İlkokul beşinci sınıf kitabında insanın oluşumu, artık şöyle anlatılacaktı: “...çok uzun zamanlar içinde, dünyanın karaları, denizleri değişmiş eski otlar, hayvanlar yerine yavaş yavaş yeni cinsleri geçmiş insanımsı maymunlardan sonra da insanlar meydana çıkmıştır.” Ortaokul I. sınıf tarih kitabı ise bir adım daha ileriye gidiyor: “Tanrı’yı bulan, bunun sırlarını açan ve açmağa çalışmakta olan insan zekâsıdır.” (s.363, 367, 369).

Zafer Toprak, Darwin’ci savlarla başlayan tarih öğreniminin Atatürk’le birlikte son bulduğunu açıklıyor: “Gazi’nin ölümü ertesi Darwinist bilgiler, Hayat Zinciri tarih kitaplarından silindi.” “Peygamberler Tarihi”ne dönüş söz konusu değildi ama “artık evrim biyolojik olmaktan çıkıyor kültürel ve toplumsal alana hasrediliyordu.”

***

Bunlar, Cumhuriyet ve Antropoloji’nin zengin içeriğinin küçük bir kesitidir. Kapsanan diğer temalardan birkaçını sıralayalım: Sosyoloji ile antropoloji arasındaki öncelik yarışması Türk kavimlerini sarı ırka bağlayan Batılı tezlere karşı fizik antropoloji araştırmalarının önem kazanması Afet İnan’ın öncülüğünde Anadolu’da 64.000 kişilik (ve kapsam bakımından dünyada ilk olan) antropolojik anketin Türk tarih tezi açısından önemi 1920’li ve 1930’lu yıllarda aydınlanmacı perspektifin değişimi Cumhuriyet’in kültür devriminin dönemin Avrupası’ndaki kültür ve bilim ortamlarıyla bağlantıları...
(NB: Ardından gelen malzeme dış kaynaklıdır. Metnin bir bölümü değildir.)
import Literature.Analysis.PDE.CoordWordDeriv
import Literature.Analysis.Calculus.JointSmoothnessPartials
import Mathlib.Analysis.Calculus.UniformLimitsDeriv
import HarnessLib

/-!
# Uniform limits of smooth maps through coordinate word derivatives, and joint smoothness from
# word partials (topic `Analysis/PDE`)

Analysis/PDE support file (everything proved; no definitions, no named facts). Two classical
tools by which approximation schemes for evolution equations deliver classical `C^∞` solutions
(used for the Picard scheme of quasilinear symmetric hyperbolic systems on `𝕋³`, Majda 1984,
Ch. 2, proof of Thm 2.1, Step 3; Dafermos 2005, §5.1 (5.1.25)–(5.1.26)), phrased with the
coordinate word derivatives `cwd v` of `CoordWordDeriv`:

* `exists_limit_of_uniformly_cauchy_cwd` — **uniform limits**: if `f k τ : ℝⁿ → F` are smooth
  and for every word `v` the family `cwd v (f k τ)` is uniformly Cauchy in `(τ, y) ∈ S × ℝⁿ`,
  then there are limit fields `g v τ` with `cwd v (f k τ) → g v τ` uniformly on `S × ℝⁿ`, and
  every `g v τ` is differentiable with `D(g v τ)(y) h = Σᵢ hᵢ g (i :: v) τ y` (Mathlib's
  `hasFDerivAt_of_tendstoUniformly`; Rudin, *Principles*, Thm 7.17);
* `contDiffOn_of_word_partials` — **joint smoothness from word partials**: a family
  `G l v : I × ℝⁿ → F` (`I ⊆ ℝ` open; think `G l v = ∂ₜˡ ∂^v u`) in which every member is
  jointly continuous, has `y`-derivative `h ↦ Σᵢ hᵢ G l (i :: v)` and `t`-derivative
  `G (l+1) v`, consists of jointly `C^∞` maps (induction on the order through the tree's
  `contDiffOn_succ_of_partial`; Dieudonné (8.12)).

## Mathlib / tree search

Mathlib: `hasFDerivAt_of_tendstoUniformly`, `hasDerivAt_of_tendstoUniformlyOn`,
`tendsto_nhds_limUnder`, `Metric.cauchySeq_iff`. Tree: `contDiffOn_succ_of_partial`,
`contDiffOn_uncurry_of_mixed_partials` (`JointSmoothnessPartials`, the latter in the currency of
full iterated derivatives), `cwd`, `bv` (`CoordWordDeriv`).

## References

* W. Rudin, *Principles of Mathematical Analysis*, 3rd ed., Thm 7.17. [folklore]
* J. Dieudonné, *Foundations of Modern Analysis*, Academic Press 1960, (8.9.1), (8.12).
  [folklore]
* A. Majda, *Compressible Fluid Flow and Systems of Conservation Laws in Several Space
  Variables*, Springer 1984, Ch. 2 §2.1, proof of Thm 2.1, Step 3. [`Majda1984`]
-/

noncomputable section

open Set Function Filter Topology
open scoped ContDiff Topology

namespace Literature.Analysis.PDE

variable {ι : Type*} [Fintype ι] [DecidableEq ι]
variable {F : Type*} [NormedAddCommGroup F] [NormedSpace ℝ F]

/-! ## Coordinates -/

omit [DecidableEq ι] in
/-- The coordinate projections have operator norm at most one. [folklore] -/
theorem norm_proj_le_one (i : ι) : ‖(EuclideanSpace.proj i : EuclideanSpace ℝ ι →L[ℝ] ℝ)‖ ≤ 1 :=
  ContinuousLinearMap.opNorm_le_bound _ zero_le_one fun h => by
    simpa using PiLp.norm_apply_le (p := 2) h i

omit [DecidableEq ι] in
/-- **The Fréchet derivative through the coordinate partials**:
`Dφ(y) = Σᵢ prᵢ ⊗ ∂ᵢφ(y)`, i.e. `Dφ(y) h = Σᵢ hᵢ ∂ᵢφ(y)`. [folklore] -/
theorem fderiv_eq_sum_proj_smulRight (φ : EuclideanSpace ℝ ι → F) (y : EuclideanSpace ℝ ι) :
    fderiv ℝ φ y = ∑ i, (EuclideanSpace.proj i).smulRight (fderiv ℝ φ y (bv i)) := by
  ext h
  conv_lhs => rw [← (EuclideanSpace.basisFun ι ℝ).sum_repr h]
  simp only [map_sum, map_smul, FunLike.coe_sum, Finset.sum_apply,
    ContinuousLinearMap.smulRight_apply, EuclideanSpace.basisFun_repr, bv_def]
  rfl

omit [DecidableEq ι] in
/-- Norm bound for coordinate-assembled linear maps: `‖Σᵢ prᵢ ⊗ zᵢ‖ ≤ Σᵢ ‖zᵢ‖`. [folklore] -/
theorem norm_sum_proj_smulRight_le (z : ι → F) :
    ‖∑ i, (EuclideanSpace.proj i : EuclideanSpace ℝ ι →L[ℝ] ℝ).smulRight (z i)‖ ≤ ∑ i, ‖z i‖ := by
  refine (norm_sum_le _ _).trans (Finset.sum_le_sum fun i _ => ?_)
  rw [ContinuousLinearMap.norm_smulRight_apply]
  exact mul_le_of_le_one_left (norm_nonneg _) (norm_proj_le_one i)

/-! ## Uniform limits through word derivatives -/

section Limits

variable [CompleteSpace F]

omit [DecidableEq ι] in
/-- **Uniform limits of smooth maps with uniformly Cauchy word derivatives** (Rudin, Thm 7.17,
iterated along coordinate words): let `f k τ : ℝⁿ → F` be smooth for all `k` and all parameters
`τ`, and suppose that for every word `v` the family `(k, τ, y) ↦ cwd v (f k τ) y` is uniformly
Cauchy on `S × ℝⁿ`. Then there are `g v τ : ℝⁿ → F` with `cwd v (f k τ) → g v τ` uniformly on
`S × ℝⁿ` for every `v`, `f k τ y → g [] τ y`, and for `τ ∈ S` every `g v τ` has the Fréchet
derivative `h ↦ Σᵢ hᵢ g (i :: v) τ y` at every `y`. [folklore] -/
theorem exists_limit_of_uniformly_cauchy_cwd {P : Type*} (S : Set P)
    {f : ℕ → P → EuclideanSpace ℝ ι → F} (hf : ∀ k τ, ContDiff ℝ ∞ (f k τ))
    (hC : ∀ v : List ι, ∀ ε > (0 : ℝ), ∃ N : ℕ, ∀ k, N ≤ k → ∀ k', N ≤ k' → ∀ τ ∈ S, ∀ y,
      ‖cwd v (f k τ) y - cwd v (f k' τ) y‖ ≤ ε) :
    ∃ g : List ι → P → EuclideanSpace ℝ ι → F,
      (∀ v : List ι, ∀ ε > (0 : ℝ), ∃ N : ℕ, ∀ k, N ≤ k → ∀ τ ∈ S, ∀ y,
        ‖cwd v (f k τ) y - g v τ y‖ ≤ ε) ∧
      (∀ v : List ι, ∀ τ ∈ S, ∀ y, Tendsto (fun k => cwd v (f k τ) y) atTop (𝓝 (g v τ y))) ∧
      (∀ v : List ι, ∀ τ ∈ S, ∀ y,
        HasFDerivAt (g v τ)
          (∑ i, (EuclideanSpace.proj i : EuclideanSpace ℝ ι →L[ℝ] ℝ).smulRight (g (i :: v) τ y)) y) := by
  -- pointwise limits
  set g : List ι → P → EuclideanSpace ℝ ι → F := fun v τ y => limUnder atTop fun k => cwd v (f k τ) y
    with hg
  have hconv : ∀ v, ∀ τ ∈ S, ∀ y, Tendsto (fun k => cwd v (f k τ) y) atTop (𝓝 (g v τ y)) := by
    intro v τ hτ y
    refine tendsto_nhds_limUnder (cauchySeq_tendsto_of_complete ?_)
    refine Metric.cauchySeq_iff.2 fun ε hε => ?_
    obtain ⟨N, hN⟩ := hC v (ε / 2) (by positivity)
    exact ⟨N, fun m hm n hn => by
      rw [dist_eq_norm]; exact (hN m hm n hn τ hτ y).trans_lt (by linarith)⟩
  have hunif : ∀ v : List ι, ∀ ε > (0 : ℝ), ∃ N : ℕ, ∀ k, N ≤ k → ∀ τ ∈ S, ∀ y,
      ‖cwd v (f k τ) y - g v τ y‖ ≤ ε := by
    intro v ε hε
    obtain ⟨N, hN⟩ := hC v ε hε
    refine ⟨N, fun k hk τ hτ y => ?_⟩
    have hlim : Tendsto (fun k' => ‖cwd v (f k τ) y - cwd v (f k' τ) y‖) atTop
        (𝓝 ‖cwd v (f k τ) y - g v τ y‖) :=
      ((tendsto_const_nhds.sub (hconv v τ hτ y)).norm)
    exact le_of_tendsto hlim (eventually_atTop.2 ⟨N, fun k' hk' => hN k hk k' hk' τ hτ y⟩)
  refine ⟨g, hunif, hconv, fun v τ hτ y => ?_⟩
  -- derivative of the limit
  have hfd : ∀ n (z : EuclideanSpace ℝ ι), HasFDerivAt (cwd v (f n τ)) (fderiv ℝ (cwd v (f n τ)) z) z :=
    fun n z => ((differentiable_cwd (hf n τ) v) z).hasFDerivAt
  refine hasFDerivAt_of_tendstoUniformly (l := atTop)
    (g' := fun z => ∑ i, (EuclideanSpace.proj i : EuclideanSpace ℝ ι →L[ℝ] ℝ).smulRight (g (i :: v) τ z))
    ?_ hfd (hconv v τ hτ) y
  refine Metric.tendstoUniformly_iff.2 fun ε hε => ?_
  have hcard : (0 : ℝ) < Fintype.card ι + 1 := by positivity
  choose N hN using fun i : ι => hunif (i :: v) (ε / (Fintype.card ι + 1)) (by positivity)
  refine eventually_atTop.2 ⟨Finset.univ.sup N, fun n hn z => ?_⟩
  rw [dist_comm, dist_eq_norm, fderiv_eq_sum_proj_smulRight]
  have heq : ∑ i, (EuclideanSpace.proj i : EuclideanSpace ℝ ι →L[ℝ] ℝ).smulRight
        (fderiv ℝ (cwd v (f n τ)) z (bv i)) -
      ∑ i, (EuclideanSpace.proj i : EuclideanSpace ℝ ι →L[ℝ] ℝ).smulRight (g (i :: v) τ z) =
      ∑ i, (EuclideanSpace.proj i : EuclideanSpace ℝ ι →L[ℝ] ℝ).smulRight
        (fderiv ℝ (cwd v (f n τ)) z (bv i) - g (i :: v) τ z) := by
    rw [← Finset.sum_sub_distrib]
    refine Finset.sum_congr rfl fun i _ => ?_
    ext h
    simp only [FunLike.coe_sub, Pi.sub_apply, ContinuousLinearMap.smulRight_apply, smul_sub]
  rw [heq]
  have hn' : ∀ i, N i ≤ n := fun i => (Finset.le_sup (Finset.mem_univ i)).trans hn
  calc ‖∑ i, (EuclideanSpace.proj i : EuclideanSpace ℝ ι →L[ℝ] ℝ).smulRight
          (fderiv ℝ (cwd v (f n τ)) z (bv i) - g (i :: v) τ z)‖
      ≤ ∑ i, ‖fderiv ℝ (cwd v (f n τ)) z (bv i) - g (i :: v) τ z‖ := norm_sum_proj_smulRight_le _
    _ ≤ ∑ _i : ι, ε / (Fintype.card ι + 1) :=
        Finset.sum_le_sum fun i _ => hN i n (hn' i) τ hτ z
    _ = Fintype.card ι * (ε / (Fintype.card ι + 1)) := by simp
    _ < ε := by
        rw [← mul_div_assoc, div_lt_iff₀ hcard]
        nlinarith

end Limits

/-! ## Joint smoothness from word partials -/

omit [DecidableEq ι] in
/-- **Joint `C^∞` smoothness from the family of word partials.** Let `I ⊆ ℝ` be open and
`G l v : ℝ × ℝⁿ → F` (`l ∈ ℕ`, `v` a word; think `G l v = ∂ₜˡ∂^v u`) be such that on `I × ℝⁿ`
every `G l v` is continuous, `y ↦ G l v (t, y)` has the Fréchet derivative
`h ↦ Σᵢ hᵢ G l (i :: v) (t, y)`, and `τ ↦ G l v (τ, y)` has the derivative `G (l+1) v (t, y)`.
Then every `G l v` is `C^∞` on `I × ℝⁿ` (induction on the order of differentiability for all
`l, v` at once, through `contDiffOn_succ_of_partial`). (Dieudonné (8.12).) [folklore] -/
theorem contDiffOn_of_word_partials {I : Set ℝ} (hI : IsOpen I)
    {G : ℕ → List ι → ℝ × EuclideanSpace ℝ ι → F}
    (hy : ∀ l v, ∀ p ∈ I ×ˢ (univ : Set (EuclideanSpace ℝ ι)),
      HasFDerivAt (fun y => G l v (p.1, y))
        (∑ i, (EuclideanSpace.proj i : EuclideanSpace ℝ ι →L[ℝ] ℝ).smulRight (G l (i :: v) p)) p.2)
    (ht : ∀ l v, ∀ p ∈ I ×ˢ (univ : Set (EuclideanSpace ℝ ι)),
      HasDerivAt (fun τ => G l v (τ, p.2)) (G (l + 1) v p) p.1)
    (hc : ∀ l v, ContinuousOn (G l v) (I ×ˢ univ)) (l : ℕ) (v : List ι) :
    ContDiffOn ℝ ∞ (G l v) (I ×ˢ univ) := by
  have hU : IsOpen (I ×ˢ (univ : Set (EuclideanSpace ℝ ι))) := hI.prod isOpen_univ
  suffices h : ∀ n : ℕ, ∀ l v, ContDiffOn ℝ n (G l v) (I ×ˢ univ) by
    rw [contDiffOn_infty]
    exact fun n => h n l v
  intro n
  induction n with
  | zero => intro l v; exact contDiffOn_zero.2 (hc l v)
  | succ n ih =>
    intro l v
    have hA : ∀ p ∈ I ×ˢ (univ : Set (EuclideanSpace ℝ ι)),
        HasFDerivAt (fun a : ℝ => G l v (a, p.2)) ((1 : ℝ →L[ℝ] ℝ).smulRight (G (l + 1) v p)) p.1 :=
      fun p hp => (ht l v p hp).hasFDerivAt
    have hAc : ContDiffOn ℝ n (fun p => (1 : ℝ →L[ℝ] ℝ).smulRight (G (l + 1) v p)) (I ×ˢ univ) :=
      contDiffOn_const.smulRight (ih (l + 1) v)
    have hBc : ContDiffOn ℝ n (fun p => ∑ i,
        (EuclideanSpace.proj i : EuclideanSpace ℝ ι →L[ℝ] ℝ).smulRight (G l (i :: v) p)) (I ×ˢ univ) :=
      ContDiffOn.sum fun i _ => contDiffOn_const.smulRight (ih l (i :: v))
    have h := Literature.Analysis.Calculus.contDiffOn_succ_of_partial hU hA (hy l v) hAc hBc
    exact_mod_cast h

/-- **Time derivatives of uniform limits** (the one-variable input, Mathlib's
`hasDerivAt_of_tendstoUniformlyOn` on an open time set, in `ε`-`N` form): if `φ k : ℝ → F`
have derivatives `ψ k` on the open set `I`, `ψ k → ψ∞` uniformly on `I` and `φ k → φ∞`
pointwise on `I`, then `φ∞` has derivative `ψ∞` on `I`. [folklore] -/
theorem hasDerivAt_of_uniform_approx {F' : Type*} [NormedAddCommGroup F'] [NormedSpace ℝ F']
    {I : Set ℝ} (hI : IsOpen I) {φ : ℕ → ℝ → F'} {ψ : ℕ → ℝ → F'} {φl ψl : ℝ → F'}
    (hder : ∀ k, ∀ t ∈ I, HasDerivAt (φ k) (ψ k t) t)
    (hψ : ∀ ε > (0 : ℝ), ∃ N : ℕ, ∀ k, N ≤ k → ∀ t ∈ I, ‖ψ k t - ψl t‖ ≤ ε)
    (hφ : ∀ t ∈ I, Tendsto (fun k => φ k t) atTop (𝓝 (φl t))) {t : ℝ} (ht : t ∈ I) :
    HasDerivAt φl (ψl t) t := by
  refine hasDerivAt_of_tendstoUniformlyOn hI ?_ (Eventually.of_forall hder) hφ ht
  refine Metric.tendstoUniformlyOn_iff.2 fun ε hε => ?_
  obtain ⟨N, hN⟩ := hψ (ε / 2) (by positivity)
  refine eventually_atTop.2 ⟨N, fun k hk s hs => ?_⟩
  rw [dist_comm, dist_eq_norm]
  exact (hN k hk s hs).trans_lt (by linarith)

end Literature.Analysis.PDE

end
Karikatürleştirilmiş bir “resmî tarih tezleri” anlatımı, Kemalizme dönük saldırılarda cephane olarak kullanılır. Cumhuriyet ve Antropoloji’de Zafer Toprak, bu anlatımın sığlığını, açık bir polemiğe girmeden ortaya koyuyor ve bunu çok iyi yapıyor.
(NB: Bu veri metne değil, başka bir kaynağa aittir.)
/-- **Jacobian of a dilation**: `μ (D S) = q^{−Σ k} · μ S` for EVERY set `S`, every additive Haar measure `μ` on `ι → F`,
and the dilation `D x = (aᵢ xᵢ)ᵢ` with `‖aᵢ‖_F = (q⁻¹)^{kᵢ}` (★ `LocalFieldLinearJacobian`: the Haar character of a
diagonal map is the product of the moduli of its entries).
[cite: DeitmarEchterhoff2014, §1.5 (modulus of an automorphism; diagonal case)] -/
theorem addHaar_image_dilation (μ : Measure (ι → F)) [μ.IsAddHaarMeasure] (a : ι → F) (k : ι → ℕ)
    (ha : ∀ i, normAbs F (a i) = ((residueFieldCard F : ℝ≥0)⁻¹) ^ k i)
    (D : (ι → F) ≃L[F] (ι → F)) (hD : ∀ x i, D x i = a i * x i) (s : Set (ι → F)) :
    μ (D '' s) = ((((residueFieldCard F : ℝ≥0)⁻¹) ^ (∑ i, k i) : ℝ≥0) : ℝ≥0∞) * μ s := by
  have ha0 := ne_zero_of_normAbs_eq a k ha
  haveI := pseudoMetrizableSpace_localField F
  haveI := secondCountableTopology_localField F
  haveI : μ.Regular := inferInstance
  have h1 := Literature.MeasureTheory.Group.measure_image_eq_addEquivAddHaarChar_mul μ D.toContinuousAddEquiv s
  rw [show ((D.toContinuousAddEquiv : (ι → F) ≃ₜ+ (ι → F)) : (ι → F) → ι → F) = D from rfl] at h1
  rw [h1]
  congr 2
  have h := Literature.MeasureTheory.Group.addEquivAddHaarChar_eq_prod_of_apply_eq_mul D
    (fun i => Units.mk0 (a i) (ha0 i)) (fun x i => by rw [Units.val_mk0]; exact hD x i)
  rw [h, ← Finset.prod_pow_eq_pow_sum]
  exact Finset.prod_congr rfl fun i _ => distribHaarChar_mk0_eq (ha i) (ha0 i)

variable [Nonempty ι]

/-- **Vertex engine on `ι → F`.**  `F` a non-archimedean local field (`q = #𝓀_F`), scalars `aᵢ` with
`‖aᵢ‖_F = (q⁻¹)^{kᵢ}`, `kᵢ ≥ 1` (e.g. `aᵢ = ϖ^{wᵢ}` for a uniformiser `ϖ`), `μ` ANY additive Haar measure on `ι → F` (`ι`
finite, non-empty), and `f ≥ 0` (SUB-)HOMOGENEOUS under the dilation `D x = (aᵢ xᵢ)ᵢ`: `f (D x) ≤ c · f x` for `x ≠ 0`, with
`c < q^{Σ k}` (i.e. `c · mod(D) < 1`, `mod(D) = q^{−Σ k}`).  If every `y ≠ 0` has a neighbourhood of finite `f`-integral,
then EVERY point has one, the vertex `0` included (no measurability of `f` needed).  The case `ι = pt`, `a = ϖ`,
`f = ‖·‖^{σ−1}`, `c = q^{1−σ}` is Tate's convergence of `∫_{𝒪} ‖x‖^{σ−1} dx` for `σ > 0`.
[cite: Tate1950, §2.4 (local zeta integral, shell by shell; weighted-homogeneous form)] -/
theorem forall_exists_nhds_setLIntegral_lt_top_of_homogeneous_pi (μ : Measure (ι → F)) [μ.IsAddHaarMeasure]
    (a : ι → F) (k : ι → ℕ) (hk : ∀ i, 1 ≤ k i) (ha : ∀ i, normAbs F (a i) = ((residueFieldCard F : ℝ≥0)⁻¹) ^ k i)
    (f : (ι → F) → ℝ≥0∞) (c : ℝ≥0∞) (hhom : ∀ x, x ≠ 0 → f (fun i => a i * x i) ≤ c * f x)
    (hc : c < (residueFieldCard F : ℝ≥0∞) ^ (∑ i, k i))
    (hoff : ∀ y, y ≠ 0 → ∃ U ∈ 𝓝 y, ∫⁻ x in U, f x ∂μ < ∞) :
    ∀ y, ∃ U ∈ 𝓝 y, ∫⁻ x in U, f x ∂μ < ∞ := by
  have ha0 := ne_zero_of_normAbs_eq a k ha
  haveI := secondCountableTopology_localField F
  obtain ⟨D, hD⟩ := exists_dilation_continuousLinearEquiv (F := F) a ha0
  have hDfun : ∀ x, D x = fun i => a i * x i := fun x => funext (hD x)
  -- the Jacobian constant and the contraction ratio
  set δ : ℝ≥0∞ := ((((residueFieldCard F : ℝ≥0)⁻¹) ^ (∑ i, k i) : ℝ≥0) : ℝ≥0∞) with hδ
  have hq0 : (residueFieldCard F : ℝ≥0∞) ≠ 0 := by exact_mod_cast (residueFieldCard_ne_zero F)
  have hqS0 : (residueFieldCard F : ℝ≥0∞) ^ (∑ i, k i) ≠ 0 := pow_ne_zero _ hq0
  have hqStop : (residueFieldCard F : ℝ≥0∞) ^ (∑ i, k i) ≠ ∞ := ENNReal.pow_ne_top (ENNReal.natCast_ne_top _)
  have hδ' : δ = ((residueFieldCard F : ℝ≥0∞) ^ (∑ i, k i))⁻¹ := by
    rw [hδ, ENNReal.coe_pow, ENNReal.coe_inv (by exact_mod_cast (residueFieldCard_ne_zero F)), ENNReal.coe_natCast,
      ENNReal.inv_pow]
  have hθ : δ * c < 1 := by
    rw [hδ']
    calc ((residueFieldCard F : ℝ≥0∞) ^ ∑ i, k i)⁻¹ * c
        < ((residueFieldCard F : ℝ≥0∞) ^ ∑ i, k i)⁻¹ * (residueFieldCard F : ℝ≥0∞) ^ ∑ i, k i :=
          ENNReal.mul_lt_mul_right (ENNReal.inv_ne_zero.2 hqStop) (ENNReal.inv_ne_top.2 hqS0) hc
      _ = 1 := ENNReal.inv_mul_cancel hqS0 hqStop
  -- the box `W₀ = ∏ 𝒪` and its properties
  set W₀ : Set (ι → F) := Set.pi univ (fun _ => primePowBall F 0) with hW₀
  have hW₀c : IsCompact W₀ := isCompact_univ_pi fun _ => isCompact_primePowBall 0
  have hW₀o : IsOpen W₀ := isOpen_set_pi finite_univ fun _ _ => isOpen_primePowBall 0
  have h0W₀ : (0 : ι → F) ∈ W₀ := fun i _ => zero_mem_primePowBall 0
  have hDW₀ : D '' W₀ = Set.pi univ (fun i => primePowBall F (0 + k i)) := image_dilation_pi a k ha D hD _
  have hT : D '' W₀ ⊆ W₀ := by
    rw [hDW₀]
    exact pi_mono fun i _ => primePowBall_antitone (by omega)
  have hx₀ : D '' W₀ ∈ 𝓝 (0 : ι → F) := by
    rw [hDW₀]
    exact (isOpen_set_pi finite_univ fun _ _ => isOpen_primePowBall _).mem_nhds fun i _ => zero_mem_primePowBall _
  -- `μ {0} = 0`: the vertex is `D`-fixed and `D` strictly contracts Haar measure
  have hδ1 : δ < 1 := by
    rw [hδ']
    refine ENNReal.inv_lt_one.2 (one_lt_pow₀ ?_ ?_)
    · exact_mod_cast one_lt_residueFieldCard F
    · exact (Finset.sum_pos (fun i _ => hk i) Finset.univ_nonempty).ne'
  have hμ0 : μ {0} = 0 := by
    have h := addHaar_image_dilation μ a k ha D hD {0}
    rw [image_singleton, map_zero] at h
    have hfin : μ {0} < ∞ := (measure_mono (singleton_subset_iff.2 h0W₀)).trans_lt hW₀c.measure_lt_top
    by_contra hne
    have h2 : δ * μ {0} < 1 * μ {0} := ENNReal.mul_lt_mul_left hne hfin.ne hδ1
    rw [one_mul, ← h] at h2
    exact lt_irrefl _ h2
  refine forall_exists_nhds_setLIntegral_lt_top_of_measure_image_le μ D.toHomeomorph 0 hμ0 W₀ hW₀c
    hW₀o.measurableSet hT (hW₀o.mem_nhds h0W₀) hx₀ (iInter_image_iterate_dilation_subset a k hk ha D hD) δ
    (fun s _ => (addHaar_image_dilation μ a k ha D hD s).le) f c (fun x hx => ?_) hθ hoff
  change f (D x) ≤ c * f x
  rw [hDfun]; exact hhom x hx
Ben de bu vesileyle, Türkiye’de antropoloji biliminin üç kurucusunu, Muzaffer Şenyürek, Kılıç Kökten ve Şevket Aziz Kansu’yu, insanî bilimlerin hurafelerden ve ırkçı sapmalardan arındırılmasına katkıları nedeniyle saygıyla anıyorum. Üçü de karım Çiğdem Boratav’ın hocaları ve meslektaşları idi.